Они сдержанно хихикают и меняют тему.
– До чего ж вы недоверчивы, – добавляет госпожа фон Лярош, делая вид, что раздосадована.
Однако дело Якова и его последователей вовсе не кануло в Лету, и теперь письма и разоблачения разносит дующий над Европой все более порывистый ветер, пробуждая новые страхи и очередные домыслы.
Письма, рассылаемые по общинам, как еврейским, так и прочим, призывают к объединению всех евреев и христиан под знаменем их секты, именуемой Эдомом. Целью является так называемое братство вне различий между этими двумя религиями…
Неизвестно точно, какие цели может преследовать своими действиями секта, но мы точно знаем, что отдельные ее члены поддерживают близкие связи с масонами, иллюминатами, розенкрейцерами и якобинцами, хотя не можем доказать это при помощи корреспонденции или иным образом…
А в распоряжении короля Фридриха Вильгельма ясно сказано, что
…этот человек, Яков Франк, был предводителем секты и одновременно тайным агентом неких неведомых пока сил. В последнее время всплыли письма, призывающие к объединению под крылом его секты разных синагог. С сегодняшнего дня все, что связано с тайными обществами, возникшими под неизвестным или сомнительным покровительством, каждая политическая инициатива будет подвергнута особо тщательному рассмотрению, учитывая, что тайные общества всегда действуют в тишине и во тьме, используя якобинскую пропаганду в своих злодейских разбойничьих целях…

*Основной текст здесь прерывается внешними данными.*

import Summits.HodgeConjecture.HodgeConjecture.Theorems.Ring2AbelianAllAndreOddCellPencilKData
import HarnessLib

/-!
# Ring 2 · AbelianAll — ANDRÉ AXIS, PART U — U-h: (R3) ITSELF — THE ODD-DEGREE CROSS-SUM HALF INVERSE from (K) + (M′); `PencilKWeilData ⟹ B⋆(𝒳, η) ∀η` for every pencil of the pure-middle cell (Sketch §I)

HONEST FRAMING (page 1, verbatim): **research route, not a corollary; conditional on HC_CM plus one named minimal statement.** Cell line:
research route conditional on HC_CM; not a corollary; Q11.4-sentence-2 already refuted in dim ≥ 3. Nothing in this file proves a case of
the Hodge conjecture or `B(X)` for a named `X`; `HC_CM`, `HC_AV` and the global nodes are ABSENT; every bracket / residual / crux below is a
HYPOTHESIS wherever used (`@[conjecture] def`), never asserted. Item `Theses.RankFourFaces.CMToAbelian` (stmt-16267) stays OPEN; N104 untouched.

PROVENANCE. Seat `pub-hodge-ring2-ab-andre-2`, gen 52 (PART U: the ODD CELL at relative dimension three on the André axis). The
mathematics of this part was PLANNED AND KERNEL-CHECKED AT MEMO LEVEL by the (lapsed) ideation seat vhodge-p6 (gens 0–6, 2026-08-25) in
`run/shared/lean/pub/vhodge/memos/ROUTE-P6-g4-Sketch.lean` (sha16 a5719f36; 2548 lines; farm rc 0, 0 sorries, 0 errors; re-checked by this seat
2026-08-26T02:34Z, 60 s) on top of this seat's parts XXXV–T; it never entered the tree (the planner seat files nothing; director-hodge ruling
2026-08-25T21:26:55Z «(B) LAPSE with (A) banked»: landing the Sketch's statement vocabulary + kernel chain as Theorems files is cost item (A)(1)
of the banked ladder rung H1d′ «Lefschetz B for compact abelian-threefold pencils, odd cell»). This file is that landing for the sections named
in its title: declarations VERBATIM from the Sketch (namespace moved from `…VHodgeP6` to `…Ring2.AbelianAll.OddCell`, the memo-level `abbrev
FirstTarget` replaced by the constant `LefschetzBOddPencilsRelDimThree`, lint repairs, sections re-cut to the tree's 400-line files), credited
decl by decl to the memo; the seat's own additions are marked «(ab-andre-2, gen 52)».

CONTENT (Sketch lines 2054–2250, 2260–2312): `map_tensorIso_map_whiskerRight_cross`; **`exists_halfInverse_of_kTop`** — under the `K`-action
charts (K) and the `K`-top statement (M′), at a member `t` with a surviving degree-3 class, the explicit cross sum
`W₀ = c₁·pr₁^*u₊ ∪ pr₂^*ι_t^*ū₊ + c₂·pr₁^*ū₊ ∪ pr₂^*ι_t^*u₊ ∈ H⁶(𝒳 × X_t)` IS a topological half inverse in degree `3` (isotropy by graded
commutativity, duality by part XLVIII's `exists_cupPairing_map_fiberι_ne_zero`, `ker ι_{t*} = R_t^⊥`, the action by `exists_crossFunctional`) with
Weil-class restrictions on every twisted product member; `pencilWeilKDataAt₃_of_kTop`, `pencilWeilKDataAt₂_of_pencilKWeilData`,
**`lefschetzB_threefoldPencil_of_pencilKWeilData_of_verdier`** (THE CHAIN OF RECORD: `(K) + (M′) ⟹ B⋆(𝒳, η) ∀η` on the pure-middle cell, given
`ThetaGroupLaw[]`, Verdier, `SixfoldWeilHCFor d_K` and (N₂) at one member), `pencilWeilKData₃_of_pencilKWeilData`. EDGE LABELS: K / K[Verdier, SixfoldWeilHCFor].
-/

noncomputable section

namespace Summit.HodgeConjecture.HodgeConjecture.Ring2.AbelianAll.OddCell

set_option linter.dupNamespace false

open CategoryTheory CategoryTheory.Limits AlgebraicGeometry MonoidalCategory CartesianMonoidalCategory
open Literature.AlgebraicGeometry Literature.AlgebraicGeometry.Motives
open Literature.AlgebraicGeometry.HodgeTheory
open Literature.AlgebraicTopology.SingularHomology
open Literature.AlgebraicGeometry.VanGeemen1994
open Literature.AlgebraicGeometry.Andre1996 (compactPencil_dim_eq_of_iso)
open Summit.HodgeConjecture.HodgeConjecture
open Summit.HodgeConjecture.HodgeConjecture.Theses
open Summit.HodgeConjecture.HodgeConjecture.Ring2.AbelianAll
open Summit.HodgeConjecture.HodgeConjecture.Theorems (deg_fiberGysin_aux exists_fibreClassInverse_deg_of_lefschetzBCompactPencils)
open scoped MonObj

variable {𝒳 S : SchemeOver ℂ} {f : 𝒳 ⟶ S}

Со временем же – поскольку время имеет поразительную способность стирать все неясные места и латать все дыры – стали хором писать, будто
что касается секты франкистов, теперь называемой Эдомом, то если еще недавно многие наши аристократы считали ее экзотическим курьезом, то теперь, после страшного опыта французской революции и ее связи с якобинством, следовало бы изменить нашу точку зрения и трактовать мистические ритуалы как прикрытие для реальных политических и революционных намерений.
30
Смерть польской принцессы, шаг за шагом
Дела идут так, как должны идти. Этот верный порядок трудно оценить, когда смотришь со сцены, на которой они происходят. Здесь ничего не видно, слишком много планов, заслоняющих друг друга и создающих впечатление хаоса. В этой суете теряется тот факт, что Гитля-Гертруда Ашербах умирает в тот же день, что и Господин. Таким образом, завершается процесс, начатый где-то на Подолье, морозной зимой, когда с ней приключилась великая, пламенная любовь, плодом которой является Самуил, – любовь столь несправедливо краткая, что можно счесть ее мгновением ока в череде событий на этой плоской сцене.

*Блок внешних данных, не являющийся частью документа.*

/-- HYPOTHESIS SHAPE — NE5's comparison ON FROZEN-PREFIX COUPLING SEQUENCES ONLY, with an arbitrary two-parameter envelope `φ j m`: for every
`g ∈ Window γ`, `U`, `X` with `scale X = j`, every `m ≤ j` and every tolerance `η > 0` there is SOME freezing value `ε ∈ ]0,γ]` (e.g. only along
`ε → 0⁺`, the asymptotically free corner) with `|EA (frzSeq m ε g) (transport U) X − EB (frzSeq m ε g) U X| ≤ (φ j m + η)·e^{−κd(X)}`.
An UNPRINTED input, NOT a fact (cell NE5 is G-t4-U3-1). [cite: Balaban1987RG1, (1.18) p.263] -/
def FrozenNE5 (EA : Functional C C.BgA) (EB : Functional C C.BgB) (γ κ : ℝ) (φ : ℕ → ℕ → ℝ) : Prop :=
  ∀ g ∈ Window γ, ∀ (U : C.BgB) (X : C.Dom) (m : ℕ), m ≤ C.scale X → ∀ η : ℝ, 0 < η →
    ∃ ε : ℝ, 0 < ε ∧ ε ≤ γ ∧
      |EA (frzSeq m ε g) (C.transport U) X - EB (frzSeq m ε g) U X| ≤ (φ (C.scale X) m + η) * Real.exp (-(κ * C.d X))

/-- **GENERAL ENVELOPES.**  `FrozenNE5 EA EB γ κ φ` + the fading moduli of both functionals ⇒ for every `g ∈ Window γ`, `U`, `X` and every
`m ≤ scale X`: `|EA g (tr U) X − EB g U X| ≤ (2C₉γω^{scale X + 1 − m}∕(1−ω) + φ (scale X) m)·e^{−κd(X)}`. [folklore] -/
theorem outputEnvelope_of_frozenNE5 {EA : Functional C C.BgA} {EB : Functional C C.BgB} {ΛA ΛB : ℕ → ℕ → ℝ} {γ κ C₉ ω : ℝ}
    {φ : ℕ → ℕ → ℝ} (h9A : NE9 EA (Window γ) κ ΛA) (h9B : NE9 EB (Window γ) κ ΛB)
    (hΛA : FadingMemory C₉ ω ΛA) (hΛB : FadingMemory C₉ ω ΛB) (hC : 0 ≤ C₉) (hω0 : 0 ≤ ω) (hω1 : ω < 1) (hγ : 0 < γ)
    (hF : FrozenNE5 EA EB γ κ φ) :
    ∀ g ∈ Window γ, ∀ (U : C.BgB) (X : C.Dom) (m : ℕ), m ≤ C.scale X →
      |EA g (C.transport U) X - EB g U X|
        ≤ (2 * (C₉ * γ * ω ^ (C.scale X + 1 - m) / (1 - ω)) + φ (C.scale X) m) * Real.exp (-(κ * C.d X)) := by
  intro g hg U X m hm
  have hexp := Real.exp_nonneg (-(κ * C.d X))
  refine le_of_forall_pos_le_add fun η hη => ?_
  obtain ⟨ε, hε0, hεγ, hφ⟩ := hF g hg U X m hm (η / (Real.exp (-(κ * C.d X)) + 1)) (by positivity)
  have h := outputShift_le_frozen h9A h9B hΛA hΛB hC hω0 hω1 hγ hg hε0 hεγ U X hm
  have hηle : η / (Real.exp (-(κ * C.d X)) + 1) * Real.exp (-(κ * C.d X)) ≤ η := by
    rw [div_mul_eq_mul_div, div_le_iff₀ (by positivity)]
    nlinarith
  calc |EA g (C.transport U) X - EB g U X|
      ≤ Real.exp (-(κ * C.d X)) * (2 * (C₉ * γ * ω ^ (C.scale X + 1 - m) / (1 - ω)))
        + (φ (C.scale X) m + η / (Real.exp (-(κ * C.d X)) + 1)) * Real.exp (-(κ * C.d X)) := h.trans (add_le_add le_rfl hφ)
    _ = (2 * (C₉ * γ * ω ^ (C.scale X + 1 - m) / (1 - ω)) + φ (C.scale X) m) * Real.exp (-(κ * C.d X))
        + η / (Real.exp (-(κ * C.d X)) + 1) * Real.exp (-(κ * C.d X)) := by ring
    _ ≤ _ := add_le_add le_rfl hηle

/-- **THE CONVERSE** (trivial): `NE5 EA EB (Window γ) κ θ C₅` gives `FrozenNE5 EA EB γ κ (fun j _ ↦ C₅·θ^j)` with `ε = γ`, `η` unused — frozen
sequences lie in the window.  So, GIVEN the memory, NE5 and its frozen-prefix form are EQUIVALENT up to constants and rates. [folklore] -/
theorem frozenNE5_of_ne5 {EA : Functional C C.BgA} {EB : Functional C C.BgB} {γ κ θ C₅ : ℝ} (hγ : 0 < γ)
    (h5 : NE5 EA EB (Window γ) κ θ C₅) : FrozenNE5 EA EB γ κ (fun j _ => C₅ * θ ^ j) := by
  intro g hg U X m _ η hη
  refine ⟨γ, hγ, le_rfl, ?_⟩
  have h := h5 _ (frzSeq_mem_window (m := m) hγ le_rfl hg) U X
  have hexp := Real.exp_nonneg (-(κ * C.d X))
  calc |EA (frzSeq m γ g) (C.transport U) X - EB (frzSeq m γ g) U X|
      ≤ C₅ * θ ^ C.scale X * Real.exp (-(κ * C.d X)) := h
    _ ≤ (C₅ * θ ^ C.scale X + η) * Real.exp (-(κ * C.d X)) := by nlinarith

/-! ## §3 Gain per frozen step, loss per live step: NE5's geometric rate with NO threshold -/

/-- **THE p : 1 SPLIT FOR NE5.**  Suppose the frozen comparison obeys `φ j m = a·Λ₁^{j−m}·θ₀^m` — GAIN `θ₀ ∈ [0,1]` per frozen step, LOSS
`Λ₁ ≥ 0` (of any size) per live step — and both functionals' moduli fade at rate `ω ∈ [0,1[`.  If `p : ℕ` and `θ′ ∈ ]0,1]` satisfy
`ω ≤ θ′^{p+1}` and `Λ₁·θ₀^p ≤ θ′^{p+1}`, then `NE5 EA EB (Window γ) κ θ′ ((2C₉γ∕(1−ω) + a)∕θ′^p)`: split the `j` history positions of a
scale-`j` domain as `t = ⌊j∕(p+1)⌋` live and `j − t ≥ p·t` frozen.  NO condition relates `Λ₁` to `ω`. [folklore] -/
theorem ne5_of_frozenNE5_root {EA : Functional C C.BgA} {EB : Functional C C.BgB} {ΛA ΛB : ℕ → ℕ → ℝ}
    {γ κ C₉ ω a Λ₁ θ₀ θ' : ℝ} {p : ℕ} (h9A : NE9 EA (Window γ) κ ΛA) (h9B : NE9 EB (Window γ) κ ΛB)
    (hΛA : FadingMemory C₉ ω ΛA) (hΛB : FadingMemory C₉ ω ΛB) (hC : 0 ≤ C₉) (hω0 : 0 ≤ ω) (hω1 : ω < 1) (hγ : 0 < γ)
    (ha : 0 ≤ a) (hΛ₁ : 0 ≤ Λ₁) (hθ0 : 0 ≤ θ₀) (hθ1 : θ₀ ≤ 1)
    (hθ'0 : 0 < θ') (hθ'1 : θ' ≤ 1) (hωθ' : ω ≤ θ' ^ (p + 1)) (hΛθ' : Λ₁ * θ₀ ^ p ≤ θ' ^ (p + 1))
    (hF : FrozenNE5 EA EB γ κ (fun j m => a * Λ₁ ^ (j - m) * θ₀ ^ m)) :
    NE5 EA EB (Window γ) κ θ' ((2 * (C₉ * γ / (1 - ω)) + a) / θ' ^ p) := by
  intro g hg U X
  set j := C.scale X with hj
  set t := j / (p + 1) with ht
  have ht1 : (p + 1) * t ≤ j := Nat.mul_div_le j (p + 1)
  have ht2 : j < (p + 1) * (t + 1) := Nat.lt_mul_div_succ j (Nat.succ_pos p)
  have htk : t ≤ j := Nat.div_le_self _ _
  have hlin1 : (p + 1) * (t + 1) = (p + 1) * t + (p + 1) := by ring
  have hlin2 : (p + 1) * t = p * t + t := by ring
  have hm : j - t ≤ C.scale X := by rw [← hj]; exact Nat.sub_le _ _
  have henv := outputEnvelope_of_frozenNE5 h9A h9B hΛA hΛB hC hω0 hω1 hγ hF g hg U X (j - t) hm
  rw [← hj] at henv
  have e1 : j + 1 - (j - t) = t + 1 := by omega
  have e2 : j - (j - t) = t := by omega
  rw [e1, e2] at henv
  have h1ω : 0 < 1 - ω := by linarith
  have hexp := Real.exp_nonneg (-(κ * C.d X))
  set ρ := θ' ^ (p + 1) with hρ
  have hρ0 : 0 ≤ ρ := pow_nonneg hθ'0.le _
  have hω1' : ω ≤ 1 := hω1.le
  have hωt : ω ^ (t + 1) ≤ ρ ^ t :=
    (pow_le_pow_of_le_one hω0 hω1' (Nat.le_succ t)).trans (pow_le_pow_left₀ hω0 hωθ' t)
  have hpt : p * t ≤ j - t := by omega
  have hΛt : Λ₁ ^ t * θ₀ ^ (j - t) ≤ ρ ^ t := by
    calc Λ₁ ^ t * θ₀ ^ (j - t) ≤ Λ₁ ^ t * θ₀ ^ (p * t) :=
          mul_le_mul_of_nonneg_left (pow_le_pow_of_le_one hθ0 hθ1 hpt) (pow_nonneg hΛ₁ _)
      _ = (Λ₁ * θ₀ ^ p) ^ t := by rw [mul_pow, ← pow_mul]
      _ ≤ ρ ^ t := pow_le_pow_left₀ (mul_nonneg hΛ₁ (pow_nonneg hθ0 _)) hΛθ' t
  have hρt : ρ ^ t ≤ θ' ^ j / θ' ^ p := by
    have hθ'p : 0 < θ' ^ p := pow_pos hθ'0 p
    rw [le_div_iff₀ hθ'p, hρ, ← pow_mul, ← pow_add]
    exact pow_le_pow_of_le_one hθ'0.le hθ'1 (by omega)
  have hK : 0 ≤ 2 * (C₉ * γ / (1 - ω)) + a := by positivity
  calc |EA g (C.transport U) X - EB g U X|
      ≤ (2 * (C₉ * γ * ω ^ (t + 1) / (1 - ω)) + a * Λ₁ ^ t * θ₀ ^ (j - t)) * Real.exp (-(κ * C.d X)) := henv
    _ = (2 * (C₉ * γ / (1 - ω)) * ω ^ (t + 1) + a * (Λ₁ ^ t * θ₀ ^ (j - t))) * Real.exp (-(κ * C.d X)) := by
        field_simp
    _ ≤ (2 * (C₉ * γ / (1 - ω)) * ρ ^ t + a * ρ ^ t) * Real.exp (-(κ * C.d X)) :=
        mul_le_mul_of_nonneg_right
          (add_le_add (mul_le_mul_of_nonneg_left hωt (by positivity)) (mul_le_mul_of_nonneg_left hΛt ha)) hexp
    _ = (2 * (C₉ * γ / (1 - ω)) + a) * ρ ^ t * Real.exp (-(κ * C.d X)) := by ring
    _ ≤ (2 * (C₉ * γ / (1 - ω)) + a) * (θ' ^ j / θ' ^ p) * Real.exp (-(κ * C.d X)) :=
        mul_le_mul_of_nonneg_right (mul_le_mul_of_nonneg_left hρt hK) hexp
    _ = (2 * (C₉ * γ / (1 - ω)) + a) / θ' ^ p * θ' ^ j * Real.exp (-(κ * C.d X)) := by ring

/-- **NE5's GEOMETRIC RATE FOR EVERY FINITE LOSS.**  Both functionals' moduli fading at rate `ω < 1` + a frozen comparison with gain
`θ₀ < 1` and ANY loss `Λ₁ ≥ 0` ⇒ `∃ C₅ ≥ 0, ∃ θ′ ∈ [0,1[, NE5 EA EB (Window γ) κ θ′ C₅` (choose `p` with `Λ₁θ₀^p < 1`, `θ′ = ρ^{1∕(p+1)}`).
The threshold-free statement one level up: RATE ⟸ MEMORY + frozen-prefix settling × bounded live amplification.  HYPOTHESES ONLY;
nothing of rows NE5 ∕ NE9 is asserted. [folklore] -/
theorem exists_ne5_of_frozenNE5 {EA : Functional C C.BgA} {EB : Functional C C.BgB} {ΛA ΛB : ℕ → ℕ → ℝ}
    {γ κ C₉ ω a Λ₁ θ₀ : ℝ} (h9A : NE9 EA (Window γ) κ ΛA) (h9B : NE9 EB (Window γ) κ ΛB)
    (hΛA : FadingMemory C₉ ω ΛA) (hΛB : FadingMemory C₉ ω ΛB) (hC : 0 ≤ C₉) (hω0 : 0 ≤ ω) (hω1 : ω < 1) (hγ : 0 < γ)
    (ha : 0 ≤ a) (hΛ₁ : 0 ≤ Λ₁) (hθ0 : 0 ≤ θ₀) (hθ1 : θ₀ < 1)
    (hF : FrozenNE5 EA EB γ κ (fun j m => a * Λ₁ ^ (j - m) * θ₀ ^ m)) :
    ∃ C₅ θ' : ℝ, 0 ≤ C₅ ∧ 0 ≤ θ' ∧ θ' < 1 ∧ NE5 EA EB (Window γ) κ θ' C₅ := by
  obtain ⟨p, hp⟩ : ∃ p : ℕ, θ₀ ^ p < 1 / (Λ₁ + 1) := exists_pow_lt_of_lt_one (by positivity) hθ1
  have hΛp : Λ₁ * θ₀ ^ p < 1 := by
    have hΛ1 : 0 < Λ₁ + 1 := by linarith
    calc Λ₁ * θ₀ ^ p ≤ (Λ₁ + 1) * θ₀ ^ p := mul_le_mul_of_nonneg_right (by linarith) (pow_nonneg hθ0 _)
      _ < (Λ₁ + 1) * (1 / (Λ₁ + 1)) := mul_lt_mul_of_pos_left hp hΛ1
      _ = 1 := by field_simp
  set ρ := max (max ω (Λ₁ * θ₀ ^ p)) (1 / 2) with hρ
  have hρpos : 0 < ρ := lt_of_lt_of_le (by norm_num) (le_max_right _ _)
  have hρ1 : ρ < 1 := max_lt (max_lt hω1 hΛp) (by norm_num)
  have hωρ : ω ≤ ρ := (le_max_left _ _).trans (le_max_left _ _)
  have hΛρ : Λ₁ * θ₀ ^ p ≤ ρ := (le_max_right _ _).trans (le_max_left _ _)
  set θ' : ℝ := ρ ^ ((1 : ℝ) / (p + 1)) with hθ'
  have hexp : 0 < (1 : ℝ) / (p + 1) := by positivity
  have hθ'0 : 0 < θ' := Real.rpow_pos_of_pos hρpos _
  have hθ'1 : θ' < 1 := Real.rpow_lt_one hρpos.le hρ1 hexp
  have hpow : θ' ^ (p + 1) = ρ := by
    rw [hθ', ← Real.rpow_natCast, ← Real.rpow_mul hρpos.le]
    have : (1 : ℝ) / (p + 1) * ((p + 1 : ℕ) : ℝ) = 1 := by
      rw [Nat.cast_add_one]; field_simp
    rw [this, Real.rpow_one]
  have h1ω : 0 < 1 - ω := by linarith
  refine ⟨(2 * (C₉ * γ / (1 - ω)) + a) / θ' ^ p, θ', by positivity, hθ'0.le, hθ'1, ?_⟩
  exact ne5_of_frozenNE5_root h9A h9B hΛA hΛB hC hω0 hω1 hγ ha hΛ₁ hθ0 hθ1.le hθ'0 hθ'1.le
    (hωρ.trans hpow.symm.le) (hΛρ.trans hpow.symm.le) hF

Однако сей порядок видит Ента, чье тело в королевской пещере постепенно превращается в кристалл. Вход почти полностью зарос бузиной, пышные зонтики перезрелых ягод уже упали на землю, а те, что остались для птиц, замерзли; Ента видит смерть Якова – но не останавливается возле нее, потому что ее зовет к себе другая, в Вене.
Ашер, Рудольф Ашербах, сидит рядом со своей женой Гертрудой, Гитлей, с тех пор как она занемогла. Он все понял еще два-три месяца назад, когда осмотрел шишку на ее груди; Ашер – как-никак врач; ему даже кажется, что он все понял тогда, когда Гитля еще была на ногах и со странной нервозностью пыталась удержать дом в руках. Например, злилась из-за купленного на зиму лука в толстых льняных мешках – что он внутри гнилой и до весны не продержится. Что прачка портит манжеты и что мороженое из кондитерской имеет странный запах, так пахло в Буске – стоячей водой.